I think having a nice model that lowers cleanly (high performance) to
at least some targets is (should be) very important. From my
experience - if you have complex or perfectly nested loops - how would
you take this sort of algorithm and map it to StreamExecutor? Getting
reductions right or wrong can also have a performance impact - If your
goal is to create a "one wrapper rules them all" approach - I'm hoping
you can find a common way to also make it easier for basic needs to be
expressed to the underlying target. (In a target agnostic way)
------------
Hal's question

Unified memory -  I can't see this solving much of anything. Most of
the roadmaps I have seen will introduce high bandwidth memory, which
isn't unified if you want best performance, at some point in the near
future. So your latencies will admittedly change (hopefully for the
better), but to really program with performance in mind - there's
still going to be multiple layers of memory which should be considered
for data movement.

In early generation shared memory gpu systems (please take the
following statement with a grain of salt) - I have (first hand)
measured 10-15% performance differences when the part was in shared
memory vs "discrete" mode.

However, I do think it's very important to be able to express some
level of locality or write code in a way which reduces the amount of
data dependencies the compiler can't resolve. Whether the exposed or
underlying execution model (religion) is threads/stream/tasks.. etc if
the compiler can resolve data dependencies - it gives a level of
independence for execution which the compiler can decide best.

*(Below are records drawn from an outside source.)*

import Summits.QuantumFields.YangMills.Theorems.UnitScaleTiltFluctuationComparisonRegPrOfFourV5e
import Summits.QuantumFields.YangMills.Theorems.UnitScaleTiltMinimiserStabilityRegPrResidueThree
import Summits.QuantumFields.YangMills.Theorems.UnitScaleTiltMinimiserStabilityRegPrOfB8Thm2AtT3Members
import HarnessLib

/-!
# Route `UnitScaleTilt` — aside K1 `UnitTilt` (stmt-QuantumFields-18915): **THE ROUTE DECL BY NAME FROM ITS RESIDUE BY KERNEL** —
# `UnitTilt ⟸ {⟨[Balaban1985Variational] Prop. 7 existence clause at L = 3⟩, (L) lane inputs, (A) α⁺ in the `TrivRegions ∧ TwoRunLv` currency, (E) minimiser
# two-cut-off closeness, (S) odd-`L < 7` supplement}` (support file `--supports stmt-QuantumFields-18915`; conditional; credits nothing to any item)

Cell `ym3-torus` (HUMAN RULING D-0037: YM₃ on T³ is ladder rung R3), seat `leafhand-qf-unitscaletilt-2` gen 0.

WHY.  The registered skeleton of the aside 18915 (`Cruxes/UnitTilt/Lines/printed_regular_background.lean`, sha16 5f0eb99072ca5baa) has two stubs whose texts ARE
the sibling items: `stub_minimiserRegPr` = crux 19200 `MinimiserStabilityRegPr` and `stub_fluctuationRegPr` = aside 19201 `FluctuationComparisonRegPr` (unit
leafhand-qf-unitscaletilt-1, evidence #11, `Iff.rfl` probes), glued by ✓`T3PrintedRegularMinimiser.unitTilt_shape_of_regPr` (p415317; = the glue item 19202 ✓`unitScaleTilt_unitTilt_of_regPr` p416206 read per `L`).  Since then the tree settled most of both:
(i) 19200's body holds OUTRIGHT at every block size `L ≥ 5` (✓`EXGuardedFiveOutright.minimiserStabilityRegPr_guarded_five`, px16 g16 p790882) and the crux BY
NAME follows from the Prop. 7 existence clause AT `L = 3` ALONE (✓`MinimiserStabilityRegPrResidueThree.minimiserStabilityRegPr_of_exBody_three`, ★p1 p792443);
(ii) 19201 BY NAME follows from four displayed binders with STUB 1 and S-E″ discharged (✓`FluctuationComparisonRegPrOfFourV5e.fluctuationComparisonRegPr_of_four`,
this seat).  THIS FILE composes (i), (ii) and the glue: `UnitTilt` BY NAME from FIVE displayed hypotheses, each the text of a registered stub or of a located
print statement — so the aside's residue BY KERNEL is {EX@3 (located residue LF-1EX of the cell: lit-balaban `KIdx.hℓ : 4 ≤ ℓ`), NODE O's (α) package (L), the
two-run comparison with the datum (A), [Balaban1985Variational] Thm 1 two-cut-off closeness (E), the small-block supplement (S)} and nothing else.

§3–§4 give the same two readings with the anonymous ⟨EX body at L = 3⟩ replaced by the cell's NAMED Literature fact `T3B8Thm2AtMembers.B8Thm2AtT3Members`
([Balaban1985RegularSpaces] Thm 2 at the members of the T³ families — a theorem for every `L ≥ 5`, OPEN at `L = 3`; RECORD 17fj∕17fk), through ★p1's
✓`MinimiserStabilityRegPrOfB8Thm2AtT3Members.minimiserStabilityRegPr_of_b8Thm2AtT3Members` (p793522): «`UnitTilt` ⟸ {ONE named Literature fact, aside 19201}».

WHAT THIS IS NOT.  CONDITIONAL on all displayed binders (the named fact makes §3–§4 `conditional-result`s in the gate's sense); closes nothing; no `def`, no `sorry`.  18915 is an ASIDE (rev 14 `closes` bypasses it; the rung of record is
`YM3TorusSU2Adm` ⟸ {20520, 19936}); no crux, no rung, no summit is proved here; rung R3 = SU(2) YM₃ on T³ — not d = 4, not infinite volume, not a mass gap, not Clay.

References: T. Bałaban, CMP 102 (1985) 277–309 [Balaban1985Variational] (Thm 1 (6)–(10) pp.278–279, Prop. 7 p.299); CMP 99 (1985) 75–102 [Balaban1985RegularSpaces]
(Thm 2 p.83); CMP 102 (1985) 255–275 [Balaban1985UV3] (Thm 2 p.272, (41) p.266, (47) p.267); C. King, CMP 102 (1986) 649–677 [King1986] (Thm 3.4 (3.9) p.656,
Prop. 3.9 pp.664–665).
-/

set_option autoImplicit false

noncomputable section

namespace Summit.QuantumFields.YangMills.Theorems.UnitTiltOfResidue

open MeasureTheory Filter Topology
open Literature.MathematicalPhysics.QuantumFieldTheory.Balaban1983to89
open Literature.MathematicalPhysics.QuantumFieldTheory.Balaban1983to89.T3ContinuumYM3Torus
open Literature.MathematicalPhysics.QuantumFieldTheory.Balaban1983to89.T3LevelShift
open Literature.MathematicalPhysics.QuantumFieldTheory.Balaban1983to89.T3UnitLawDensityEML (ℰp measurableE_ℰp)
open Literature.MathematicalPhysics.QuantumFieldTheory.Balaban1983to89.T3UnitScaleTilt
open Literature.MathematicalPhysics.QuantumFieldTheory.Balaban1983to89.T3RestrictedUnitDensity
open Literature.MathematicalPhysics.QuantumFieldTheory.Balaban1983to89.T3TiltDescent
open Literature.MathematicalPhysics.QuantumFieldTheory.Balaban1983to89.T3ConstrainedMinimiser
open Literature.MathematicalPhysics.QuantumFieldTheory.Balaban1983to89.T3RegularMinimiser
open Literature.MathematicalPhysics.QuantumFieldTheory.Balaban1983to89.T3PrintedRegularMinimiser
open Literature.MathematicalPhysics.QuantumFieldTheory.Balaban1983to89.T3SmallLiftHistory
open Literature.MathematicalPhysics.QuantumFieldTheory.Balaban1983to89.T3LogComparisonSocket
open Literature.MathematicalPhysics.QuantumFieldTheory.Balaban1983to89.T3AlphaInputsAC
open Literature.MathematicalPhysics.QuantumFieldTheory.Balaban1983to89.T3AlphaInputsACTwoRun
open Literature.MathematicalPhysics.QuantumFieldTheory.Balaban1983to89.T3AlphaInputsACTwoRunLevel
open Literature.MathematicalPhysics.QuantumFieldTheory.Balaban1983to89.Missing
open Literature.MathematicalPhysics.QuantumFieldTheory.Balaban1983to89.T4Continuum
open Literature.MathematicalPhysics.QuantumFieldTheory.Balaban1983to89.T3B8Thm2AtMembers (B8Thm2AtT3Members)

/-- ★★ **`UnitTilt` BY NAME ⟸ ⟨EX body at `L = 3`⟩ ∧ `FluctuationComparisonRegPr` BY NAME** — the aside 18915 from the cell's located residue of crux 19200
(✓`minimiserStabilityRegPr_of_exBody_three`: L ≥ 5 outright, L = 3 the binder) and the sibling aside 19201 taken by name; glue ✓`unitTilt_shape_of_regPr` per `L`.
CONDITIONAL; credits nothing. [cite: Balaban1985Variational, Prop. 7 p.299; King1986, Thm 3.4 (3.9) p.656] -/
theorem unitTilt_of_exBodyThree_fluctuationComparisonRegPr
    (hEX3 : ∀ (B₃ : ℝ), 4 < B₃ → ∃ a₁' O₁ : ℝ, 0 < a₁' ∧ 1 ≤ O₁ ∧
      ∀ (F : T3Family), F.L = 3 → ∀ (n K : ℕ) (hnK : n < K) (ε₁ : ℝ), 0 < ε₁ →
        ∀ V : GaugeField (F.P n) 0 (Matrix.specialUnitaryGroup (Fin 2) ℂ), PlaqSmall ε₁ V →
          ∀ U₀ : GaugeField (F.P K) 0 (Matrix.specialUnitaryGroup (Fin 2) ℂ), RegPr F n K (((3 : ℕ) : ℝ) ^ 3 * B₃ * ε₁) U₀ →
            U₀ ∈ fibre F ℰp n K hnK.le V →
            ε₁ ≤ a₁' → ∃ U ∈ regFibrePr F n K hnK.le (O₁ * ((3 : ℕ) : ℝ) ^ 3 * B₃ * ε₁) V,
              IsMinOn (fun W : GaugeField (F.P K) 0 (Matrix.specialUnitaryGroup (Fin 2) ℂ) => wilsonAction4 W)
                (regFibrePr F n K hnK.le (O₁ * ((3 : ℕ) : ℝ) ^ 3 * B₃ * ε₁) V) U)
    (h201 : Summit.QuantumFields.YangMills.Theses.UnitScaleTilt.FluctuationComparisonRegPr) :
    Summit.QuantumFields.YangMills.Theses.UnitScaleTilt.UnitTilt := by
  have h200 : Summit.QuantumFields.YangMills.Theses.UnitScaleTilt.MinimiserStabilityRegPr :=
    Summit.QuantumFields.YangMills.Theorems.MinimiserStabilityRegPrResidueThree.minimiserStabilityRegPr_of_exBody_three hEX3
  intro L
  exact unitTilt_shape_of_regPr L (h200 L) (h201 L)

/-- ★★★ **`UnitTilt` BY NAME ⟸ ⟨EX body at `L = 3`⟩ ∧ (L) ∧ (A) ∧ (E) ∧ (S)** — the aside 18915's registered two-stub composition with both stubs replaced by
their residues by kernel: `stub_minimiserRegPr` (= crux 19200) ↦ ✓`minimiserStabilityRegPr_of_exBody_three hEX3` (L ≥ 5 outright, p790882∕p792443), `stub_fluctuationRegPr`
(= aside 19201) ↦ ✓`fluctuationComparisonRegPr_of_four hLane hA hE hS`; glue ✓`T3PrintedRegularMinimiser.unitTilt_shape_of_regPr` per `L` (p415317 = item 19202's
p416206).  CONDITIONAL; credits nothing.
[cite: Balaban1985Variational, Prop. 7 p.299; King1986, Thm 3.4 (3.9) p.656] -/
theorem unitTilt_of_exBodyThree_four
    (hEX3 : ∀ (B₃ : ℝ), 4 < B₃ → ∃ a₁' O₁ : ℝ, 0 < a₁' ∧ 1 ≤ O₁ ∧
      ∀ (F : T3Family), F.L = 3 → ∀ (n K : ℕ) (hnK : n < K) (ε₁ : ℝ), 0 < ε₁ →
        ∀ V : GaugeField (F.P n) 0 (Matrix.specialUnitaryGroup (Fin 2) ℂ), PlaqSmall ε₁ V →
          ∀ U₀ : GaugeField (F.P K) 0 (Matrix.specialUnitaryGroup (Fin 2) ℂ), RegPr F n K (((3 : ℕ) : ℝ) ^ 3 * B₃ * ε₁) U₀ →
            U₀ ∈ fibre F ℰp n K hnK.le V →
            ε₁ ≤ a₁' → ∃ U ∈ regFibrePr F n K hnK.le (O₁ * ((3 : ℕ) : ℝ) ^ 3 * B₃ * ε₁) V,
              IsMinOn (fun W : GaugeField (F.P K) 0 (Matrix.specialUnitaryGroup (Fin 2) ℂ) => wilsonAction4 W)
                (regFibrePr F n K hnK.le (O₁ * ((3 : ℕ) : ℝ) ^ 3 * B₃ * ε₁) V) U)
    (hLane : ∀ (L : ℕ), Odd L → 1 < L → Summit.QuantumFields.YangMills.Theorems.AlphaInputsT3AC L)
    (hA : ∀ (L : ℕ), Odd L → 7 ≤ L →
      ∀ 𝔠 : Summit.QuantumFields.Balaban3D.Proofs.Primitives.AlphaConsts L (Summit.QuantumFields.Balaban3D.Carriers.suGroupModel 2).N,
        ∃ ε₁ : ℝ, 0 < ε₁ ∧ ∃ a : ℝ, 0 < a ∧ ∀ (ε₀ : ℝ), 0 < ε₀ → ε₀ ≤ ε₁ → ∀ (b₀ p₀ : ℝ), 0 < b₀ → 2 < p₀ →
          ∃ γ₁ : ℝ, 0 < γ₁ ∧ ∀ (F : T3Family) (γ : ℝ) (hF : F.L = L), 0 < γ → γ ≤ γ₁ →
            Summit.QuantumFields.YangMills.Theorems.AlphaInputsT3AC.Of F (hF ▸ 𝔠) →
              ∃ (D : AlphaDataT3 F γ) (C68 : ℝ),
                Literature.MathematicalPhysics.QuantumFieldTheory.Balaban1983to89.T3AlphaInputsACSchemas.AlphaInputsT3AC D b₀ p₀ ε₀ C68 ∧
                  TrivRegions D ∧ TwoRunLv D b₀ p₀ C68 a)
    (hE : ∀ (L : ℕ), Odd L → 1 < L → ∃ a₁ : ℝ, 0 < a₁ ∧ ∃ ε₁ : ℝ, 0 < ε₁ ∧ ∀ (ε₀ : ℝ), 0 < ε₀ → ε₀ ≤ ε₁ → ∀ (b₀ p₀ : ℝ), 0 < b₀ → 2 < p₀ →
      ∃ γ₁ : ℝ, 0 < γ₁ ∧ ∀ (F : T3Family) (γ : ℝ), F.L = L → 0 < γ → γ ≤ γ₁ → MinimiserCauchyAt F γ ε₀ b₀ p₀ a₁)
    (hS : ∀ (L : ℕ), Odd L → 1 < L → L < 7 →
      ∃ ε₁ : ℝ, 0 < ε₁ ∧ ∀ (ε₀ : ℝ), 0 < ε₀ → ε₀ ≤ ε₁ → ∃ m₀ : ℕ, ∀ (m : ℕ), m₀ ≤ m → ∀ (b₀ p₀ : ℝ), 0 < b₀ → 2 < p₀ →
        ∃ γ₁ : ℝ, 0 < γ₁ ∧ ∀ (F : T3Family) (γ : ℝ), F.L = L → 0 < γ → γ ≤ γ₁ →
          ∃ (r κ : ℕ → ℝ), Summable r ∧ (∀ K, 0 ≤ r K) ∧
            ∀ K, ∀ᵐ V ∂fieldMeasure (F.P (K / m)) 0 (Matrix.specialUnitaryGroup (Fin 2) ℂ),
              PlaqSmall (θBal F.L γ b₀ p₀ (K / m)) V →
                0 < heightDensity F γ (Nat.div_le_self K m) (histGood F ℰp (θBal F.L γ b₀ p₀) K (K / m)) V →
                0 < heightDensity F γ ((Nat.div_le_self K m).trans (Nat.le_succ K))
                      (histGood F ℰp (θBal F.L γ b₀ p₀) (K + 1) (K / m)) V →
                  |(Real.log (heightDensity F γ ((Nat.div_le_self K m).trans (Nat.le_succ K))
                        (histGood F ℰp (θBal F.L γ b₀ p₀) (K + 1) (K / m)) V) + bgRegPr' F γ m ε₀ K V) -
                    (Real.log (heightDensity F γ (Nat.div_le_self K m) (histGood F ℰp (θBal F.L γ b₀ p₀) K (K / m)) V) + bgRegPr F γ m ε₀ K V) -
                      κ K| ≤ r K) :
    Summit.QuantumFields.YangMills.Theses.UnitScaleTilt.UnitTilt :=
  unitTilt_of_exBodyThree_fluctuationComparisonRegPr hEX3
    (Summit.QuantumFields.YangMills.Theorems.FluctuationComparisonRegPrOfFourV5e.fluctuationComparisonRegPr_of_four hLane hA hE hS)

/-- ★★ **`UnitTilt` BY NAME ⟸ the NAMED fact `B8Thm2AtT3Members` ∧ `FluctuationComparisonRegPr` BY NAME** — §1 with the anonymous ⟨EX@3⟩ text replaced by
[Balaban1985RegularSpaces] Thm 2 at the T³ members (✓`minimiserStabilityRegPr_of_b8Thm2AtT3Members`, p793522).  CONDITIONAL on a named Literature fact (open at
`L = 3`); credits nothing. [cite: Balaban1985RegularSpaces, Thm 2 p.83; King1986, Thm 3.4 (3.9) p.656] -/
theorem unitTilt_of_b8Thm2AtT3Members_fluctuationComparisonRegPr (hX : B8Thm2AtT3Members)
    (h201 : Summit.QuantumFields.YangMills.Theses.UnitScaleTilt.FluctuationComparisonRegPr) :
    Summit.QuantumFields.YangMills.Theses.UnitScaleTilt.UnitTilt := by
  have h200 : Summit.QuantumFields.YangMills.Theses.UnitScaleTilt.MinimiserStabilityRegPr :=
    Summit.QuantumFields.YangMills.Theorems.MinimiserStabilityRegPrOfB8Thm2AtT3Members.minimiserStabilityRegPr_of_b8Thm2AtT3Members hX
  intro L
  exact unitTilt_shape_of_regPr L (h200 L) (h201 L)

/-- ★★★ **`UnitTilt` BY NAME ⟸ `B8Thm2AtT3Members` ∧ (L) ∧ (A) ∧ (E) ∧ (S)** — §2 with the named fact in place of ⟨EX@3⟩: the aside 18915's residue by kernel
= {ONE named Literature fact, the four analytic binders of aside 19201's v5e composition ✓`fluctuationComparisonRegPr_of_four`}.  CONDITIONAL; credits nothing.
[cite: Balaban1985RegularSpaces, Thm 2 p.83; Balaban1985UV3, Thm 2 p.272; King1986, Thm 3.4 (3.9) p.656] -/
theorem unitTilt_of_b8Thm2AtT3Members_four (hX : B8Thm2AtT3Members)
    (hLane : ∀ (L : ℕ), Odd L → 1 < L → Summit.QuantumFields.YangMills.Theorems.AlphaInputsT3AC L)
    (hA : ∀ (L : ℕ), Odd L → 7 ≤ L →
      ∀ 𝔠 : Summit.QuantumFields.Balaban3D.Proofs.Primitives.AlphaConsts L (Summit.QuantumFields.Balaban3D.Carriers.suGroupModel 2).N,
        ∃ ε₁ : ℝ, 0 < ε₁ ∧ ∃ a : ℝ, 0 < a ∧ ∀ (ε₀ : ℝ), 0 < ε₀ → ε₀ ≤ ε₁ → ∀ (b₀ p₀ : ℝ), 0 < b₀ → 2 < p₀ →
          ∃ γ₁ : ℝ, 0 < γ₁ ∧ ∀ (F : T3Family) (γ : ℝ) (hF : F.L = L), 0 < γ → γ ≤ γ₁ →
            Summit.QuantumFields.YangMills.Theorems.AlphaInputsT3AC.Of F (hF ▸ 𝔠) →
              ∃ (D : AlphaDataT3 F γ) (C68 : ℝ),
                Literature.MathematicalPhysics.QuantumFieldTheory.Balaban1983to89.T3AlphaInputsACSchemas.AlphaInputsT3AC D b₀ p₀ ε₀ C68 ∧
                  TrivRegions D ∧ TwoRunLv D b₀ p₀ C68 a)
    (hE : ∀ (L : ℕ), Odd L → 1 < L → ∃ a₁ : ℝ, 0 < a₁ ∧ ∃ ε₁ : ℝ, 0 < ε₁ ∧ ∀ (ε₀ : ℝ), 0 < ε₀ → ε₀ ≤ ε₁ → ∀ (b₀ p₀ : ℝ), 0 < b₀ → 2 < p₀ →
      ∃ γ₁ : ℝ, 0 < γ₁ ∧ ∀ (F : T3Family) (γ : ℝ), F.L = L → 0 < γ → γ ≤ γ₁ → MinimiserCauchyAt F γ ε₀ b₀ p₀ a₁)
    (hS : ∀ (L : ℕ), Odd L → 1 < L → L < 7 →
      ∃ ε₁ : ℝ, 0 < ε₁ ∧ ∀ (ε₀ : ℝ), 0 < ε₀ → ε₀ ≤ ε₁ → ∃ m₀ : ℕ, ∀ (m : ℕ), m₀ ≤ m → ∀ (b₀ p₀ : ℝ), 0 < b₀ → 2 < p₀ →
        ∃ γ₁ : ℝ, 0 < γ₁ ∧ ∀ (F : T3Family) (γ : ℝ), F.L = L → 0 < γ → γ ≤ γ₁ →
          ∃ (r κ : ℕ → ℝ), Summable r ∧ (∀ K, 0 ≤ r K) ∧
            ∀ K, ∀ᵐ V ∂fieldMeasure (F.P (K / m)) 0 (Matrix.specialUnitaryGroup (Fin 2) ℂ),
              PlaqSmall (θBal F.L γ b₀ p₀ (K / m)) V →
                0 < heightDensity F γ (Nat.div_le_self K m) (histGood F ℰp (θBal F.L γ b₀ p₀) K (K / m)) V →
                0 < heightDensity F γ ((Nat.div_le_self K m).trans (Nat.le_succ K))
                      (histGood F ℰp (θBal F.L γ b₀ p₀) (K + 1) (K / m)) V →
                  |(Real.log (heightDensity F γ ((Nat.div_le_self K m).trans (Nat.le_succ K))
                        (histGood F ℰp (θBal F.L γ b₀ p₀) (K + 1) (K / m)) V) + bgRegPr' F γ m ε₀ K V) -
                    (Real.log (heightDensity F γ (Nat.div_le_self K m) (histGood F ℰp (θBal F.L γ b₀ p₀) K (K / m)) V) + bgRegPr F γ m ε₀ K V) -
                      κ K| ≤ r K) :
    Summit.QuantumFields.YangMills.Theses.UnitScaleTilt.UnitTilt :=
  unitTilt_of_b8Thm2AtT3Members_fluctuationComparisonRegPr hX
    (Summit.QuantumFields.YangMills.Theorems.FluctuationComparisonRegPrOfFourV5e.fluctuationComparisonRegPr_of_four hLane hA hE hS)

end Summit.QuantumFields.YangMills.Theorems.UnitTiltOfResidue

end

Basically - the loop or parallel code is "independently" executable or
has some dependency which needs to be resolved.

Microsoft did a really nice job of documenting C++AMP - Does google
have a bunch of example codes which show how StreamExecutor can be
used to implement various algorithms?
------------
Personally, I'd be very supportive for this if it gets market
adoption. There's a lot of popstar or one-hit wonders which have
existed and died in this area over the past few years. Does clang/llvm
accept anything or is there some metric for generally deciding what
should get a sub-project and what just is too early. /* In Apache land
this would be called an "incubator" project before being formally
accepted */

/* From my skewed perspective - I really hope we (general market)
don't end up with 10 different flavors of StreamExecutor lowering down
to proprietary or pseudo "open standards" and all competing. Having
buy-in from Intel/NVIDIA/AMD/ARM would really help make this a
success. Does Google have a plan to engage and bring other
stakeholders into supporting this? */

I hope all my questions are viewed as positive and meant to be constructive.